BEGIN MATERIAL SUPPLIED
import Summits.HubbardSuperconductivity.HubbardSuperconductivity.Theorems.AnisotropyChordTransferFibre3FinX5Eval

/-!
# Route `AnisotropyChord` / H0 rotor rung: FIN per-`L` GM₃ (X5), `L = 26` — row-C cell facts (X5, point wedges), part `p45`

Kernel facts `xcCellAnyA0 26 (49/50) 100 la lb bn tb = true` (row C of cert cells 109, 110 of `L = 26` with `b = bn/100` and the `T⁺·D` brackets `tb` exported by the row-`N₁` facts `xn26_*`): the two Green point wedges `gWedgePt` are recomputed in the kernel, the profile / gradient tables are built from them by monotonicity (`…FinX5Eval`), and g5's row-C check is decided; assembled in `…FinX5GM3TwentySix`.
Prover seat `hubbard-h0-rotor-p3` g8; helper for piece A = stmt-HubbardSuperconductivity-23918 of rung 19089 (`--supports`, helper class).
WHAT THIS IS NOT: nothing here proves superconductivity in the Hubbard model (rotor TARGET as worded stays FALSE, g15 verdict); kernel facts for the FIN certificate of ONE conditional reduction.  Tree imports only; zero data; standard axioms.
-/

set_option linter.dupNamespace false
set_option autoImplicit false

namespace Summit.HubbardSuperconductivity.HubbardSuperconductivity.Theorems.AnisotropyChord.Transfer.Fibre3

namespace FinXD

open FinXB FinCell Hole2

set_option maxHeartbeats 4000000 in
/-- row C of cell 109 of `L = 26` (`b = 85/100`). [folklore] -/
theorem xc26_109 : xcCellAnyA0 26 (49/50 : ℚ) 100 1167392818967478 1196577639441665 85 ((3509660152786441 : ℤ), (3605496417176104 : ℤ)) = true := by decide +kernel

set_option maxHeartbeats 4000000 in
/-- row C of cell 110 of `L = 26` (`b = 86/100`). [folklore] -/
theorem xc26_110 : xcCellAnyA0 26 (49/50 : ℚ) 100 1196577639441665 1226492080427707 86 ((3597927366656492 : ℤ), (3696168480334930 : ℤ)) = true := by decide +kernel

end FinXD

end Summit.HubbardSuperconductivity.HubbardSuperconductivity.Theorems.AnisotropyChord.Transfer.Fibre3
/-! ## §2 ★★ The record instance: `cut ≤ (e^{2β})^{|E|}·e^{−ℓ²/4}·π(univ)²` eventually -/

set_option maxHeartbeats 1600000 in
-- long record expressions.
/-- ★★ **THE FP TAIL CUT OF RECORD, eventually in `β`**: with `Ω_c` the cap-restricted frozen profile, `ε = btEps β`, `R₁ = 5β^{-1/2}ℓ²`:
`fpBOKernel β Ω_c (tailWeight ε R₁) 1 1 ≤ (e^{2β})^{|E|}·e^{−ℓ²/4}·π(univ)²`. [cite: Luscher1983, §3] -/
theorem eventually_cut_record_le :
    ∀ᶠ β : ℝ in atTop,
      fpBOKernel L β (fun x : LinkSpace L => {x : LinkSpace L | linkCurry x ∈ capBalancedSet L}.indicator (fun _ => (1 : ℝ)) x *
          frozenProfile L (fun β' => stiffGaussExp L (β' / 2) β') (fun β' => min (1 / 40) (powScale (1 / 2) β' * btLog β')) β x)
        (tailWeight L (btEps β) (5 * (powScale (1 / 2) β * btLog β ^ 2))) 1 1 ≤
      Real.exp (2 * β) ^ Fintype.card (Edge 3 L) * Real.exp (-(1 / 4 * btLog β ^ 2)) * ((orthoTransverse L).real Set.univ) ^ 2 := by
  haveI := isFiniteMeasure_orthoTransverse L
  have hN : (0 : ℝ) < Fintype.card (Site 3 L) := by exact_mod_cast Fintype.card_pos
  -- the schedule with the slack window `δ = (14/|Site|)·β^{-1/4}`, `α = β^{-1/2}ℓ²` (both only enlarge the margins; the slow links are `1`)
  obtain ⟨q, hq, hsched⟩ := eventually_tail_schedule (L := L) (s := 1 / 4) (by norm_num) (by norm_num) (Dδ := 14 / Fintype.card (Site 3 L)) le_rfl
  filter_upwards [hsched, eventually_ge_atTop (0 : ℝ), exp_neg_log_four_le] with β hs hβ hlog4
  obtain ⟨hLa, hm₁, hm₂, -, -, -, hmnt, -⟩ := hs
  -- profile data
  have hqf0 : ∀ β' x, 0 ≤ (fun β'' : ℝ => stiffGaussExp L (β'' / 2) β'') β' x := fun β' x => stiffGaussExp_nonneg _ _ x
  have hΩGm : Measurable (frozenProfile L (fun β' => stiffGaussExp L (β' / 2) β') (fun β' => min (1 / 40) (powScale (1 / 2) β' * btLog β')) β) :=
    measurable_frozenProfile (fun β' => measurable_stiffGaussExp _ _) _ β
  have hΩG0 : ∀ x, 0 ≤ frozenProfile L (fun β' => stiffGaussExp L (β' / 2) β') (fun β' => min (1 / 40) (powScale (1 / 2) β' * btLog β')) β x :=
    fun x => (frozenProfile_mem_Icc hqf0 _ β x).1
  have hΩG1 : ∀ x, |frozenProfile L (fun β' => stiffGaussExp L (β' / 2) β') (fun β' => min (1 / 40) (powScale (1 / 2) β' * btLog β')) β x| ≤ 1 :=
    abs_frozenProfile_le hqf0 _ β
  have hΩm := measurable_capRestrict (L := L) hΩGm
  have hΩ1 : ∀ x, |{x : LinkSpace L | linkCurry x ∈ capBalancedSet L}.indicator (fun _ => (1 : ℝ)) x *
      frozenProfile L (fun β' => stiffGaussExp L (β' / 2) β') (fun β' => min (1 / 40) (powScale (1 / 2) β' * btLog β')) β x| ≤ 1 :=
    fun x => (capRestrict_mem (L := L) hΩG0 hΩG1 x).2.2
  have hΩ0 : ∀ x, 0 ≤ {x : LinkSpace L | linkCurry x ∈ capBalancedSet L}.indicator (fun _ => (1 : ℝ)) x *
      frozenProfile L (fun β' => stiffGaussExp L (β' / 2) β') (fun β' => min (1 / 40) (powScale (1 / 2) β' * btLog β')) β x :=
    fun x => (capRestrict_mem (L := L) hΩG0 hΩG1 x).1
  have hΩR : ∀ x, {x : LinkSpace L | linkCurry x ∈ capBalancedSet L}.indicator (fun _ => (1 : ℝ)) x *
      frozenProfile L (fun β' => stiffGaussExp L (β' / 2) β') (fun β' => min (1 / 40) (powScale (1 / 2) β' * btLog β')) β x ≠ 0 →
      ‖x‖ ≤ min (1 / 40) (powScale (1 / 2) β * btLog β) := fun x hx => norm_le_of_frozenProfile_ne_zero _ _ β (right_ne_zero_of_mul hx)
  have hδ0 : 0 ≤ 14 / (Fintype.card (Site 3 L) : ℝ) * powScale (1 / 4) β := mul_nonneg (div_nonneg (by norm_num) hN.le) (powScale_pos _ _).le
  have hα0 : 0 ≤ powScale (1 / 2) β * btLog β ^ 2 := mul_nonneg (powScale_pos _ _).le (pow_nonneg (zero_le_one.trans (one_le_btLog β)) 2)
  have h := fpBOKernel_tailWeight_one_one_le (L := L) hβ hΩm hΩ1 hΩ0 hΩR (ε := btEps β) hδ0 hα0 hLa (by unfold btEps; exact hm₁) hm₂
  refine h.trans ?_
  -- `e^{−β·btMnt} ≤ e^{−log⁴β/4} ≤ e^{−ℓ²/4}`, `(∫Ω)² ≤ π(univ)²`, `e^{β·2|E|} = (e^{2β})^{|E|}`
  have hE : Real.exp (β * (2 * (Fintype.card (Edge 3 L) : ℝ))) = Real.exp (2 * β) ^ Fintype.card (Edge 3 L) := by
    rw [← Real.exp_nat_mul]; ring_nf
  have hmnt' : Real.exp (-(β * btMnt L (14 / Fintype.card (Site 3 L) * powScale (1 / 4) β) (powScale (1 / 2) β * btLog β ^ 2) (min (1 / 40) (powScale (1 / 2) β * btLog β))
      (5 * (powScale (1 / 2) β * btLog β ^ 2)) (btEps β))) ≤ Real.exp (-(1 / 4 * btLog β ^ 2)) := by
    refine le_trans (Real.exp_le_exp.mpr ?_) hlog4
    unfold btEps; linarith
  have hI : ∫ v, {x : LinkSpace L | linkCurry x ∈ capBalancedSet L}.indicator (fun _ => (1 : ℝ)) (linkEmbed L v) *
      frozenProfile L (fun β' => stiffGaussExp L (β' / 2) β') (fun β' => min (1 / 40) (powScale (1 / 2) β' * btLog β')) β (linkEmbed L v) ∂orthoTransverse L ≤
      (orthoTransverse L).real Set.univ := by
    have h1 := integral_mono (μ := orthoTransverse L) (integrable_of_measurable_abs_le (orthoTransverse L) (hΩm.comp (measurable_linkEmbed L)) (C := 1) fun v => hΩ1 _)
      (integrable_const (1 : ℝ)) fun v => (abs_le.mp (hΩ1 (linkEmbed L v))).2
    simpa [integral_const, smul_eq_mul] using h1
  have hI0 : 0 ≤ ∫ v, {x : LinkSpace L | linkCurry x ∈ capBalancedSet L}.indicator (fun _ => (1 : ℝ)) (linkEmbed L v) *
      frozenProfile L (fun β' => stiffGaussExp L (β' / 2) β') (fun β' => min (1 / 40) (powScale (1 / 2) β' * btLog β')) β (linkEmbed L v) ∂orthoTransverse L :=
    integral_nonneg fun v => hΩ0 _
  rw [hE]
  have hEK : 0 ≤ Real.exp (2 * β) ^ Fintype.card (Edge 3 L) := by positivity
  exact mul_le_mul (mul_le_mul_of_nonneg_left hmnt' hEK) (pow_le_pow_left₀ hI0 hI 2) (sq_nonneg _) (mul_nonneg hEK (Real.exp_pos _).le)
END MATERIAL SUPPLIED
Once the line with "fun x => (frozenProfile_mem_Icc" is found in the records above, print exactly that line and every line after it through the line with "rw [← Real.exp_nat_mul]; ring_nf".

YOUR RESPONSE
    fun x => (frozenProfile_mem_Icc hqf0 _ β x).1
  have hΩG1 : ∀ x, |frozenProfile L (fun β' => stiffGaussExp L (β' / 2) β') (fun β' => min (1 / 40) (powScale (1 / 2) β' * btLog β')) β x| ≤ 1 :=
    abs_frozenProfile_le hqf0 _ β
  have hΩm := measurable_capRestrict (L := L) hΩGm
  have hΩ1 : ∀ x, |{x : LinkSpace L | linkCurry x ∈ capBalancedSet L}.indicator (fun _ => (1 : ℝ)) x *
      frozenProfile L (fun β' => stiffGaussExp L (β' / 2) β') (fun β' => min (1 / 40) (powScale (1 / 2) β' * btLog β')) β x| ≤ 1 :=
    fun x => (capRestrict_mem (L := L) hΩG0 hΩG1 x).2.2
  have hΩ0 : ∀ x, 0 ≤ {x : LinkSpace L | linkCurry x ∈ capBalancedSet L}.indicator (fun _ => (1 : ℝ)) x *
      frozenProfile L (fun β' => stiffGaussExp L (β' / 2) β') (fun β' => min (1 / 40) (powScale (1 / 2) β' * btLog β')) β x :=
    fun x => (capRestrict_mem (L := L) hΩG0 hΩG1 x).1
  have hΩR : ∀ x, {x : LinkSpace L | linkCurry x ∈ capBalancedSet L}.indicator (fun _ => (1 : ℝ)) x *
      frozenProfile L (fun β' => stiffGaussExp L (β' / 2) β') (fun β' => min (1 / 40) (powScale (1 / 2) β' * btLog β')) β x ≠ 0 →
      ‖x‖ ≤ min (1 / 40) (powScale (1 / 2) β * btLog β) := fun x hx => norm_le_of_frozenProfile_ne_zero _ _ β (right_ne_zero_of_mul hx)
  have hδ0 : 0 ≤ 14 / (Fintype.card (Site 3 L) : ℝ) * powScale (1 / 4) β := mul_nonneg (div_nonneg (by norm_num) hN.le) (powScale_pos _ _).le
  have hα0 : 0 ≤ powScale (1 / 2) β * btLog β ^ 2 := mul_nonneg (powScale_pos _ _).le (pow_nonneg (zero_le_one.trans (one_le_btLog β)) 2)
  have h := fpBOKernel_tailWeight_one_one_le (L := L) hβ hΩm hΩ1 hΩ0 hΩR (ε := btEps β) hδ0 hα0 hLa (by unfold btEps; exact hm₁) hm₂
  refine h.trans ?_
  -- `e^{−β·btMnt} ≤ e^{−log⁴β/4} ≤ e^{−ℓ²/4}`, `(∫Ω)² ≤ π(univ)²`, `e^{β·2|E|} = (e^{2β})^{|E|}`
  have hE : Real.exp (β * (2 * (Fintype.card (Edge 3 L) : ℝ))) = Real.exp (2 * β) ^ Fintype.card (Edge 3 L) := by
    rw [← Real.exp_nat_mul]; ring_nf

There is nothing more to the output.